◆ INSTRUCTIONS FOR THE TASK ◆
Across the records below, how many lines contain the string "input"? Give the number by itself.

Stored data:
· · · · ·

import Mathlib
import Summits.ResolutionOfSingularities.ResolutionOfSingularities.Theorems.WildQuotientsWildQuotientResolutionJordanFiveTwistedChart
import Summits.ResolutionOfSingularities.ResolutionOfSingularities.Theorems.WildQuotientsWildQuotientResolutionJordanFourTwistedChartAction

/-!
# R-T rung (J₅) — the action of `⟨σ⟩` through the universal twisted chart: `ψ₅ ∘ g = Σ_l^m ∘ ψ₅` for every `g ∈ ⟨σ⟩`

(crux stmt-ResolutionOfSingularities-15640 `WildQuotients.WildQuotientResolution`, line `Sketch`,
sector `|G| = p`; programme «R-T twisted root charts in general» of `L/w45c/CHAIN.md` v7.9 §5;
res-L1-w45c-plan-1 NAMING 2026-08-27T09:46:51Z («… and the intertwining law with Σ (the
`twistedChart_pow_apply` analogue)»). [OURS · L1 W4.5c] — NOT a statement of any manuscript
(Hironaka 2017 is consumed nowhere); replaces the role of no printed item. Prover res-L1-w45c-stub-1.
AI-written Lean, kernel-checked; weaker than expert review.)

The generic half lives in `…JordanFourTwistedChartAction` (`JordanFour.map_pow_apply_of_intertwines`,
`exists_expo_of_intertwines`, `exists_expo_algebraMap_and_fixed_iff`, …) and is imported, not
restated. This file instantiates it at `ψ₅ = JordanFive.twistedChart k n a b c d e`, the `J₅` datum
`σ` (`x_b ↦ x_b + x_a`, …, `x_e ↦ x_e + x_d`, an algebra AUTOMORPHISM given by its law) and the
translation `Σ_l` (ANY endomorphism with `ξ ↦ ξ + l`, other variables fixed), using T5-i
`JordanFive.twistedChart_map`:
* `twistedChart_pow_apply`: `ψ₅ ∘ σ^m = Σ_l^m ∘ ψ₅`;
* `twistedChart_toRingEquiv_zpowers_self`, `exists_twistedChart_toRingEquiv_eq_pow`,
  `exists_twistedChart_expo`: every `g ∈ ⟨σ⟩` (finite) acts on the chart as a power of `Σ_l`, with one
  exponent function normalised by `m σ = 1`;
* `exists_twistedChart_expo_algebraMap_and_fixed_iff`: the ring-brick input — for any `k[x]`-algebra
  `S` with an endomorphism `τS` over `Σ_l`, the intertwining for every `g` and «fixed by all
  `τS^{m g}`» = «`τS`-fixed» (so `⟨σ⟩`-invariants read through `ψ₅` = `Σ_l`-fixed elements, to be
  combined with `ToricExit.fixedPoints_translate`).
-/

-- single-problem summit: the doubled namespace component `ResolutionOfSingularities` is forced
set_option linter.dupNamespace false

noncomputable section

open MvPolynomial

namespace Summit.ResolutionOfSingularities.ResolutionOfSingularities.Theorems.WildQuotientResolution.JordanFive

section Twisted

variable (k : Type) [Field k] (n : ℕ) (a b c d e : Fin n)
  (hab : a ≠ b) (hac : a ≠ c) (had : a ≠ d) (hae : a ≠ e) (hbc : b ≠ c) (hbd : b ≠ d) (hbe : b ≠ e)
  (hcd : c ≠ d) (hce : c ≠ e) (hde : d ≠ e)
  (τ : MvPolynomial (Fin n) k →ₐ[k] MvPolynomial (Fin n) k)
  (hτc : τ (X c) = X c + X b) (hτ : ∀ i, i ≠ c → τ (X i) = X i)
  (σ : MvPolynomial (Fin n) k ≃ₐ[k] MvPolynomial (Fin n) k)
  (hσb : σ (X b) = X b + X a) (hσc : σ (X c) = X c + X b) (hσd : σ (X d) = X d + X c)
  (hσe : σ (X e) = X e + X d)
  (hσ : ∀ i, i ≠ b → i ≠ c → i ≠ d → i ≠ e → σ (X i) = X i)

include hab hac had hae hbc hbd hbe hcd hce hde hτc hτ hσb hσc hσd hσe hσ in
/-- **`ψ₅ ∘ σ^m = Σ_l^m ∘ ψ₅`**: the `m`-th iterate of the wild automorphism is, on the universal
twisted chart, the translation `ξ ↦ ξ + m l`. [OURS · L1 W4.5c] -/
theorem twistedChart_pow_apply (h2 : (2 : k) ≠ 0) (h3 : (3 : k) ≠ 0) (m : ℕ)
    (f : MvPolynomial (Fin n) k) :
    twistedChart k n a b c d e ((σ ^ m) f) = (τ ^ m) (twistedChart k n a b c d e f) :=
  JordanFour.map_pow_apply_of_intertwines (twistedChart k n a b c d e) σ τ
    (twistedChart_map k n a b c d e hab hac had hae hbc hbd hbe hcd hce hde τ hτc hτ
      (σ : MvPolynomial (Fin n) k →ₐ[k] MvPolynomial (Fin n) k) hσb hσc hσd hσe hσ h2 h3) m f

include hab hac had hae hbc hbd hbe hcd hce hde hτc hτ hσb hσc hσd hσe hσ in
/-- The generator in affine-quotient-law form: `ψ₅ (toRingEquiv ⟨σ⟩ k[x] σ f) = Σ_l (ψ₅ f)`.
[OURS · L1 W4.5c] -/
theorem twistedChart_toRingEquiv_zpowers_self (h2 : (2 : k) ≠ 0) (h3 : (3 : k) ≠ 0)
    (f : MvPolynomial (Fin n) k) :
    twistedChart k n a b c d e (MulSemiringAction.toRingEquiv (Subgroup.zpowers σ)
        (MvPolynomial (Fin n) k) ⟨σ, Subgroup.mem_zpowers σ⟩ f) =
      τ (twistedChart k n a b c d e f) :=
  JordanFour.map_toRingEquiv_zpowers_self (twistedChart k n a b c d e) σ τ
    (twistedChart_map k n a b c d e hab hac had hae hbc hbd hbe hcd hce hde τ hτc hτ
      (σ : MvPolynomial (Fin n) k →ₐ[k] MvPolynomial (Fin n) k) hσb hσc hσd hσe hσ h2 h3) f

include hab hac had hae hbc hbd hbe hcd hce hde hτc hτ hσb hσc hσd hσe hσ in
/-- **Every `g ∈ ⟨σ⟩` is a power of `Σ_l` on the chart**: `∃ m, ψ₅ (g • f) = Σ_l^m (ψ₅ f)` for all
`f` (finite `⟨σ⟩`). [OURS · L1 W4.5c] -/
theorem exists_twistedChart_toRingEquiv_eq_pow (h2 : (2 : k) ≠ 0) (h3 : (3 : k) ≠ 0)
    [Finite (Subgroup.zpowers σ)] (g : Subgroup.zpowers σ) :
    ∃ m : ℕ, ∀ f : MvPolynomial (Fin n) k,
      twistedChart k n a b c d e (MulSemiringAction.toRingEquiv (Subgroup.zpowers σ)
          (MvPolynomial (Fin n) k) g f) =
        (τ ^ m) (twistedChart k n a b c d e f) :=
  JordanFour.exists_map_toRingEquiv_eq_pow (twistedChart k n a b c d e) σ τ
    (twistedChart_map k n a b c d e hab hac had hae hbc hbd hbe hcd hce hde τ hτc hτ
      (σ : MvPolynomial (Fin n) k →ₐ[k] MvPolynomial (Fin n) k) hσb hσc hσd hσe hσ h2 h3) g

include hab hac had hae hbc hbd hbe hcd hce hde hτc hτ hσb hσc hσd hσe hσ in
/-- One exponent function for `⟨σ⟩` on the chart, normalised by `m σ = 1`. [OURS · L1 W4.5c] -/
theorem exists_twistedChart_expo (h2 : (2 : k) ≠ 0) (h3 : (3 : k) ≠ 0)
    [Finite (Subgroup.zpowers σ)] :
    ∃ m : Subgroup.zpowers σ → ℕ, m ⟨σ, Subgroup.mem_zpowers σ⟩ = 1 ∧
      ∀ (g : Subgroup.zpowers σ) (f : MvPolynomial (Fin n) k),
        twistedChart k n a b c d e (MulSemiringAction.toRingEquiv (Subgroup.zpowers σ)
            (MvPolynomial (Fin n) k) g f) =
          (τ ^ m g) (twistedChart k n a b c d e f) :=
  JordanFour.exists_expo_of_intertwines (twistedChart k n a b c d e) σ τ
    (twistedChart_map k n a b c d e hab hac had hae hbc hbd hbe hcd hce hde τ hτc hτ
      (σ : MvPolynomial (Fin n) k →ₐ[k] MvPolynomial (Fin n) k) hσb hσc hσd hσe hσ h2 h3)

include hab hac had hae hbc hbd hbe hcd hce hde hτc hτ hσb hσc hσd hσe hσ in
/-- **The ring-brick input.** For any `k[x]`-algebra `S` with an endomorphism `τS` over `Σ_l`
(`τS ∘ algebraMap = algebraMap ∘ Σ_l`), one exponent function `m : ⟨σ⟩ → ℕ` (`m σ = 1`) gives, for
every `g ∈ ⟨σ⟩`, `τS^{m g} (ψ₅ f) = ψ₅ (g • f)` in `S`, and an element of `S` is fixed by all
`τS^{m g}` iff it is `τS`-fixed. [OURS · L1 W4.5c] -/
theorem exists_twistedChart_expo_algebraMap_and_fixed_iff (h2 : (2 : k) ≠ 0) (h3 : (3 : k) ≠ 0)
    [Finite (Subgroup.zpowers σ)] {S : Type*} [CommRing S] [Algebra k S]
    [Algebra (MvPolynomial (Fin n) k) S] (τS : S →ₐ[k] S)
    (hτS : ∀ r, τS (algebraMap (MvPolynomial (Fin n) k) S r) =
      algebraMap (MvPolynomial (Fin n) k) S (τ r)) :
    ∃ m : Subgroup.zpowers σ → ℕ, m ⟨σ, Subgroup.mem_zpowers σ⟩ = 1 ∧
      (∀ (g : Subgroup.zpowers σ) (f : MvPolynomial (Fin n) k),
        (τS ^ m g) (algebraMap (MvPolynomial (Fin n) k) S (twistedChart k n a b c d e f)) =
          algebraMap (MvPolynomial (Fin n) k) S (twistedChart k n a b c d e
            (MulSemiringAction.toRingEquiv (Subgroup.zpowers σ) (MvPolynomial (Fin n) k) g f))) ∧
      ∀ x : S, (∀ g : Subgroup.zpowers σ, (τS ^ m g) x = x) ↔ τS x = x :=
  JordanFour.exists_expo_algebraMap_and_fixed_iff (twistedChart k n a b c d e) σ τ
    (twistedChart_map k n a b c d e hab hac had hae hbc hbd hbe hcd hce hde τ hτc hτ
      (σ : MvPolynomial (Fin n) k →ₐ[k] MvPolynomial (Fin n) k) hσb hσc hσd hσe hσ h2 h3)
    τS hτS

end Twisted

end Summit.ResolutionOfSingularities.ResolutionOfSingularities.Theorems.WildQuotientResolution.JordanFive

end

· · · · ·

◆ OUTPUT BELOW ◆
2